Der Anstieg der Anleiherenditen könnte auch die Bewertung begrenzen, die Aktien erreichen können, so Samana. Der S&P 500 wurde laut LSEG Datastream zu einem Kurs-Gewinn-Verhältnis von 20,6 gehandelt, das auf den Gewinnschätzungen der Analysten für die nächsten 12 Monate basiert. Das liegt deutlich über dem historischen Durchschnitt von 15,7.

Auch andere Indikatoren deuten darauf hin, dass die Aktien weniger attraktiv werden.

Die Risikoprämie für Aktien, die die Gewinnrendite des S&P 500 mit der Rendite des 10-jährigen Schatzamtes vergleicht, befindet sich auf dem niedrigsten Stand seit Mitte 2002, so Keith Lerner, Co-Chief Investment Officer bei Truist Advisory Services.

"Steigende Treasury-Renditen haben dem Aktienmarkt in letzter Zeit sicherlich mehr Gegenwind beschert", sagte Matt Maley, Chefmarktstratege bei Miller Tabak, in einer Notiz vom Donnerstag.

Politische Entscheidungsträger der Fed haben zu Geduld bei Zinssenkungen gemahnt und erklärt, dass sie mehrere Monate an Daten benötigen, um sicher zu sein, dass die Inflation wieder auf das 2%-Ziel der Zentralbank zusteuert. Futures, die den Leitzins abbilden, zeigen, dass die Anleger laut LSEG-Daten nur 35 Basispunkte für Zinssenkungen in diesem Jahr einpreisen, während im Januar noch mehr als 150 Basispunkte eingepreist waren.
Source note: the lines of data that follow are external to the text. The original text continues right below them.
import Summits.QuantumAdvantage.Statement
import Literature.StrongHypotheses.QuantumAdvantage
import Literature.Computability.Complexity.SipserGacsLautemann
import Literature.Computability.Complexity.PolyHierarchy
import Literature.Computability.Cryptography.ShorAssemblyLeavesProofs
import Summits.QuantumAdvantage.QuantumAdvantage.Theorems.FactoringAssumption
import HarnessLib
import HarnessLib.Audit.TribunalTags

/-!
# Summit `QuantumAdvantage` — bridges of the Strong-Hypothesis Library (D-0034, skeleton)

Summit-side BRIDGE file for the registry `Literature/StrongHypotheses/QuantumAdvantage.lean`: for every
`H` tagged with `@[strong_hypothesis "QuantumAdvantage.QuantumAdvantage"]` (there, or — for summit-side
conjecture `def`s — here), exactly ONE bridge tagged `@[summit_bridge "QuantumAdvantage.QuantumAdvantage"]`,
concluding the ROOT problem decl `_root_.QuantumAdvantage`
(`Summits/QuantumAdvantage/QuantumAdvantage/Statement.lean`;
`:= Literature.QuantumAdvantage.BQPNotSubsetBPP := ∃ L : Language Bool, L ∈ BQP ∧ L ∉ BPP`).

* Summit-side hypothesis TAGGED here (Literature cannot import it):
  `Summit.QuantumAdvantage.QuantumAdvantage.Theorems.FactoringAssumption` (Goldreich's average-case
  factoring assumption, `@[conjecture]`, `Theorems/FactoringAssumption.lean`).
* LANDED bridges (2):
  - `factNotMemBPP_implies_quantumAdvantage` — witness `FACT`, by Shor's theorem, discharged in the tree
    as `Literature.Computability.Cryptography.FACT_mem_BQP_holds` (`ShorAssemblyLeavesProofs.lean`);
  - `bqpNotSubsetPH_implies_quantumAdvantage` — Sipser–Gács–Lautemann `BPP ⊆ Σ₂ᵖ`
    (`BPP_subset_SigmaP_two`, `SipserGacsLautemann.lean`) and `Σ₂ᵖ ⊆ PH` (`SigmaP_subset_PH`).
* PRINTED bridge (1), a NAMED FACT (CONVENTIONS §4) to be discharged by a literature-prover as
  `theorem FactoringAssumptionImpliesQuantumAdvantage_holds` in
  `Summits/QuantumAdvantage/QuantumAdvantage/Theorems/StrongHypothesesFactoringAssumptionBridge.lean`:
  `FactoringAssumptionImpliesQuantumAdvantage` (average-case hardness ⇒ `FACT ∉ BPP` ⇒ summit).

No new mathematics is proved here; no `sorry`, no axiom.
-/

noncomputable section

/-! ## Summit-side conjecture `def`, tagged in place (no restatement) -/

attribute [strong_hypothesis "QuantumAdvantage.QuantumAdvantage"]
  Summit.QuantumAdvantage.QuantumAdvantage.Theorems.FactoringAssumption

namespace Summit.QuantumAdvantage.StrongHypotheses

open Literature.Computability.Complexity
open Literature.Computability.Cryptography (BQP FACT_mem_BQP_holds)
open Literature.Computability.QuantumComplexity (FACT)
open Literature.StrongHypotheses.QuantumAdvantage
open Summit.QuantumAdvantage.QuantumAdvantage.Theorems (FactoringAssumption)

/-! ## Strictly stronger hypotheses — landed bridges -/

/-- **`FACT ∉ BPP` ⟹ `BQP ⊄ BPP`** (landed): `FACT` is the witness, `FACT ∈ BQP` being Shor's theorem
(discharged in the tree, `FACT_mem_BQP_holds`). [cite: Shor1997SICOMP, §5] -/
@[summit_bridge "QuantumAdvantage.QuantumAdvantage"]
theorem factNotMemBPP_implies_quantumAdvantage : FACTNotMemBPP → _root_.QuantumAdvantage :=
  fun h => ⟨FACT, FACT_mem_BQP_holds, h⟩

/-- **`BQP ⊄ PH` ⟹ `BQP ⊄ BPP`** (landed): if every `BQP` language were in `BPP`, it would be in
`Σ₂ᵖ ⊆ PH` by Sipser–Gács–Lautemann (`BPP_subset_SigmaP_two`, `SigmaP_subset_PH`).
[cite: Sipser1983, §V (BPP ⊆ Σ₂ᵖ ∩ Π₂ᵖ)] -/
@[summit_bridge "QuantumAdvantage.QuantumAdvantage"]
theorem bqpNotSubsetPH_implies_quantumAdvantage : BQPNotSubsetPH → _root_.QuantumAdvantage := by
  intro h
  by_contra hS
  refine h fun L hL => ?_
  have hBPP : L ∈ BPP := by
    by_contra hnot
    exact hS ⟨L, hL, hnot⟩
  exact SigmaP_subset_PH 2 (BPP_subset_SigmaP_two hBPP)

/-! ## Strictly stronger hypothesis — printed bridge (named fact) -/

/-- **The factoring assumption ⟹ `BQP ⊄ BPP`** — named fact: Goldreich's average-case factoring
assumption (`FactoringAssumption`: every PPT `A`, given `(1ᵐ, P·Q)` for independent uniform `m`-bit
primes, outputs the smaller prime factor with probability negligible in `m`; Goldreich 2001 §2.2.4.1,
Katz–Lindell 2014 §8.2.3) implies the summit. In print this is the conjunction of two standard remarks:
the assumption fails against quantum polynomial time (Shor 1997 §5; Katz–Lindell §8.2.3), and average-case
hardness is stronger than worst-case hardness of the DECISION problem `FACT`. PROOF PLAN for the discharge
`theorem FactoringAssumptionImpliesQuantumAdvantage_holds`: (i) `FactoringAssumption → FACTNotMemBPP`
(contrapositive): from `FACT ∈ BPP` build a PPT `A` that, on `(1ᵐ, N)`, amplifies the `BPP` decider for
`⟨N, k⟩ ∈ FACT` to error `2^{-2m}` (`BPP` error reduction, in tree) and binary-searches the least divisor
`d > 1` of `N` (`m + 1` adaptive queries; `mem_factSet_iff_minFac_le`), outputting `encodeNat d`; on
`N = P·Q` with `P, Q` prime, `d = min P Q`, so `A` succeeds with probability `≥ 1 − (m+1)·2^{-2m}`, and
`primePairAvg m (success) ≥ 1/2` for large `m` is not negligible (`SuperpolynomialDecay` fails already
against `k = 0`) — the search-to-decision wrapper is the tree's `RandAlg` composition API
(`OneWayFunctions.lean`, `IsPPT` closure under polynomially many oracle calls, cf. the `WhiteBoxWalk`
Theorems files `isOneWay_genPQ`); (ii) conclude with `factNotMemBPP_implies_quantumAdvantage` (this file).
[cite: Goldreich2001, §2.2.4.1 (the factoring assumption; broken by quantum computers)] -/
@[summit_bridge "QuantumAdvantage.QuantumAdvantage"]
def FactoringAssumptionImpliesQuantumAdvantage : Prop :=
  FactoringAssumption → _root_.QuantumAdvantage

end Summit.QuantumAdvantage.StrongHypotheses

end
Einige Faktoren, die die Zinsen in die Höhe getrieben haben, wie z.B. eine robuste US-Wirtschaft, können auch Aktien stützen. Ein Beweis für die Stärke der Wirtschaft waren die Gewinnmeldungen der Unternehmen in den letzten Wochen: Laut LSEG IBES dürften die Gewinne des S&P 500 im ersten Quartal um 8% gegenüber dem Vorjahreszeitraum gestiegen sein.

Das ist einer der Gründe, warum Tony Roth, Chief Investment Officer bei Wilmington Trust, der Meinung ist, dass der Anstieg der Renditen für Aktien bisher "nicht besonders überzeugend" war.

Eine anhaltend starke Inflation könnte jedoch problematisch sein, so Roth. "Das beginnt ein Risiko für Aktien darzustellen und deutet auf höhere Renditen für einen viel längeren Zeitraum hin."